During the quarterly exercise testing, the valves are remote manually operated from the control room. Valve obturator position is verified using position indication lights in accordance with ISTC-3530.
Attachment JAFP-11-0124 Responses to Request for Additional Information Page 2 of 2 RAI VRR-08-2 For the valves addressed by this relief request, have evaluations been performed to assess the change in aggregate risk associated with relaxing the interval for position indication verification testing to as long as 60 months? If so, what were the results?
Response
For the valves addressed in VRR-08, a review of the subject valves against the James A.
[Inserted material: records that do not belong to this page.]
/-! ### §5 Fine-Selmer carriers: statement (A) at a pair, pointwise `μ(X₀) = 0`, and the `μ`-defect bound
`k ≤ μ(X₀)` (Kato §17.13: `0 → P/loc 𝐇¹ → X → X₀ → 0`)

Kato, Astérisque 295, §17.13 (pp. 279–280): with `X = X(E/ℚ_∞)` the dual Selmer module, `X₀ = X₀(E/ℚ_∞)`
the dual FINE Selmer module and `𝐇¹ = 𝐇¹_Γ(T_pE)`, the exact sequence `P/loc(𝐇¹) → X → X₀ → 0`, the
injectivity of the Coleman map and `col(loc z_Kato)·Λ_{(p)} ⊆ … ⊆ (L_p)·Λ_{(p)}` up to `(p)`-units
(irreducible `E[p]`) give `length_{(p)} X ≤ μ(L_p) + length_{(p)} X₀`, i.e. `μ(X) − μ(L_p) ≤ μ(X₀)` —
the mechanism of Wuthrich, MRL 13 (2006) Thm. 2 / Lemma 3 («char Y ∣ pᵗ·ind(c_∞) … p ∤ char Y ⟹ t = 0»),
image-free beyond `Irr(E[p])`.  Hence Coates–Sujatha's statement (A) at the pair (`μ(X₀) = 0`) ALONE
forces the `μ`-defect `k ≤ 0` (§3 `MuDefectNonposAt`).  Below, per pair and with nothing asserted: the
PREDICATES `ConjAAt` (statement (A) at `(E, p)` over `ℚ^{cyc}`, the exact spelling of the hypothesis
`hA` of `Kato2004.rankZero_…_of_fineSelmerDual_fg` and of the conclusions of
`CoatesSujatha2005.thm34_…` / `DeoRaySujatha2023.thm39_…`), `FineMuZeroAt` (pointwise `μ(X₀) = 0`, the
fine analogue of `MuAlgZeroAt`), `MuDefectLeFineMuAt` (`k ≤ μ(X₀)`, a statement a prover closes from
Kato's divisibility inputs `Kato2004.exists_divisibilityInputs_fineQuotient`), and the one-line bridge
`MuDefectLeFineMuAt ∧ FineMuZeroAt ⟹ MuDefectNonposAt`.  Cell record: `-desc` gen 1 (MEMO-desc §9,
`HOME/desc/Sketch2.lean` S-W⁺/T0 vocabulary, verbatim) and `-es` gen 1 (`HOME/es/Sketch2.lean` S-es-2
`FineMuZeroBoundsDefectAt` = the composite «`μ(X₀) = 0 ⟹ k ≤ 0`», subsumed by `MuDefectLeFineMuAt`; one
carrier filed for both). -/

section FineDefect

/-- **`ConjAAt W p` — statement (A) of Coates–Sujatha at the pair `(E, p)` over `ℚ^{cyc}`** (a
PREDICATE on pairs — a property a given pair may or may not have; nothing is asserted about any pair):
for every cyclotomic `ℤ_p`-extension `κ` of `ℚ`, SOME dual datum of `Sel₀(ℚ_∞, E[p^∞])` (over some
topological generator) is finitely generated over `ℤ_p`.  Exactly the spelling of the CONCLUSIONS of the
typed facts `CoatesSujatha2005.thm34_…` / `DeoRaySujatha2023.thm39_…` (which prove it under class-group
hypotheses) and of the hypothesis `hA` of `Kato2004.rankZero_…_of_fineSelmerDual_fg`; its universal
closure over number fields is the general Summits-side obligation node of cell `bsd-littype` (seat 11),
instantiated on X9 in `Summits/…/SmallImageMu/ConjARoadEdges.lean`.
[cite: CoatesSujatha2005, §3 statement (A) and Thm. 3.4 (where it is proved under `μ_p(ℚ(E[p])) = 0`)]
[cite: DeoRaySujatha2023, Thm. 3.9 (class-group criterion proving it per pair)] -/
def ConjAAt (W : WeierstrassCurve ℚ) [W.IsElliptic] (p : ℕ) [Fact p.Prime] : Prop :=
  ∀ (κ : ZpExtension ℚ p), κ.IsCyclotomic →
    ∃ (γ : Field.absoluteGaloisGroup ℚ) (D : W.FineSelmerDualData κ γ),
      Module.Finite ℤ_[p] (RestrictScalars ℤ_[p] (IwasawaAlgebra p) D.X)

/-- **`FineMuZeroAt W p` — pointwise `μ(X₀(E/ℚ_∞)) = 0`** (the fine analogue of the carrier
`MuAlgZeroAt`; a PREDICATE on pairs, nothing asserted about any pair): every finitely generated torsion
dual datum of `Sel₀(ℚ_∞, E[p^∞])` over cyclotomic data has `μ = 0` (`muInvariant`).  The `μ`-reading of
statement (A) («equivalent to saying that its `μ`-invariant is zero», Lei–Sujatha 2021 §1);
`ConjAAt → FineMuZeroAt` (the underlying `ℤ_p`-module of every datum is `Hom(Sel₀, ℚ/ℤ)`) is a prover's
support item, not claimed here.
[cite: CoatesSujatha2005, §3 statement (A), `μ`-form; Thm. 3.4] [cite: Kato2004Asterisque, §13.8 and §17.13 (pp. 279–280)] -/
def FineMuZeroAt (W : WeierstrassCurve ℚ) [W.IsElliptic] (p : ℕ) [Fact p.Prime] : Prop :=
  ∀ (κ : ZpExtension ℚ p) (γ : Field.absoluteGaloisGroup ℚ),
    κ.IsCyclotomic → κ.IsTopGenerator γ → IsCyclotomicVariable p γ →
    ∀ Y : W.FineSelmerDualData κ γ, Module.Finite (IwasawaAlgebra p) Y.X →
      Module.IsTorsion (IwasawaAlgebra p) Y.X → muInvariant p Y.X = 0

/-- **`MuDefectLeFineMuAt W p` — the `μ`-defect is bounded by the fine `μ`: `k ≤ μ(X₀)`** (cell support
statement S-W⁺; a predicate, nothing asserted; to be PROVED from `Kato2004.exists_divisibilityInputs_fineQuotient`):
for all cyclotomic data `(κ, γ)`, every newform `f` of `W`, every dual Selmer datum `D` with
`ch_Λ X = (g)`, `ι g = p^k · L_p(f, α)`, and every finitely generated torsion dual fine datum `Y` over
the same data, `k ≤ μ(Y)`.  Paper proof (Kato §17.13 at the height-one prime `𝔭 = (p)`, keeping the
`(Λ/(G₁))_𝔭` term): `length_𝔭 X ≤ μ(G₁) + length_𝔭 X₀` with `ι G₁ = L_p`, `(g) = ch X`, `ι g = p^k ι G₁`.
NO surjectivity / `τ` / image input beyond `Irr(E[p])`.  Verbatim `HOME/desc/Sketch2.lean`.
[cite: Kato2004Asterisque, §17.13 (pp. 279–280) — the exact sequence and the length count]
[cite: Wuthrich2006, Thm. 2 and Lemma 3 (p. 717) — the mechanism «char Y ∣ pᵗ·ind(c_∞), p ∤ char Y ⟹ t = 0»] -/
def MuDefectLeFineMuAt (W : WeierstrassCurve ℚ) [W.IsElliptic] [W.IsGloballyMinimal] (p : ℕ)
    [Fact p.Prime] : Prop :=
  ∀ (κ : ZpExtension ℚ p) (γ : Field.absoluteGaloisGroup ℚ) {N : ℕ} [NeZero N]
    (f : CuspForm (Gamma0 N) 2),
    κ.IsCyclotomic → κ.IsTopGenerator γ → IsCyclotomicVariable p γ → IsNewformOf W f →
    ∀ (D : W.SelmerDualData κ γ) (Y : W.FineSelmerDualData κ γ) (g : IwasawaAlgebra p) (k : ℤ),
      Module.Finite (IwasawaAlgebra p) Y.X → Module.IsTorsion (IwasawaAlgebra p) Y.X →
      D.charIdeal = Ideal.span {g} →
      iwasawaToPowerSeries p g =
        PowerSeries.C ((p : ℚ_[p]) ^ k) * padicLFunction f (unitRoot W p : ℚ_[p]) →
      k ≤ (muInvariant p Y.X : ℤ)

variable {W : WeierstrassCurve ℚ} [W.IsElliptic] [W.IsGloballyMinimal] {p : ℕ} [Fact p.Prime]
FitzPatrick Probabilistic Safety Assessment (PSA) model was performed. The results show that only valves 27SOV-141 (Drywell PCV and instrument Air or Normal N2 Cross-Tie Valve) and 27SOV-145 (Drywell Instrument Nitrogen Backup Supply Isolation Valve) are in the model and neither valves failure will impact core damage frequency (CDF) or large early release frequency (LERF) and, therefore, are not risk significant.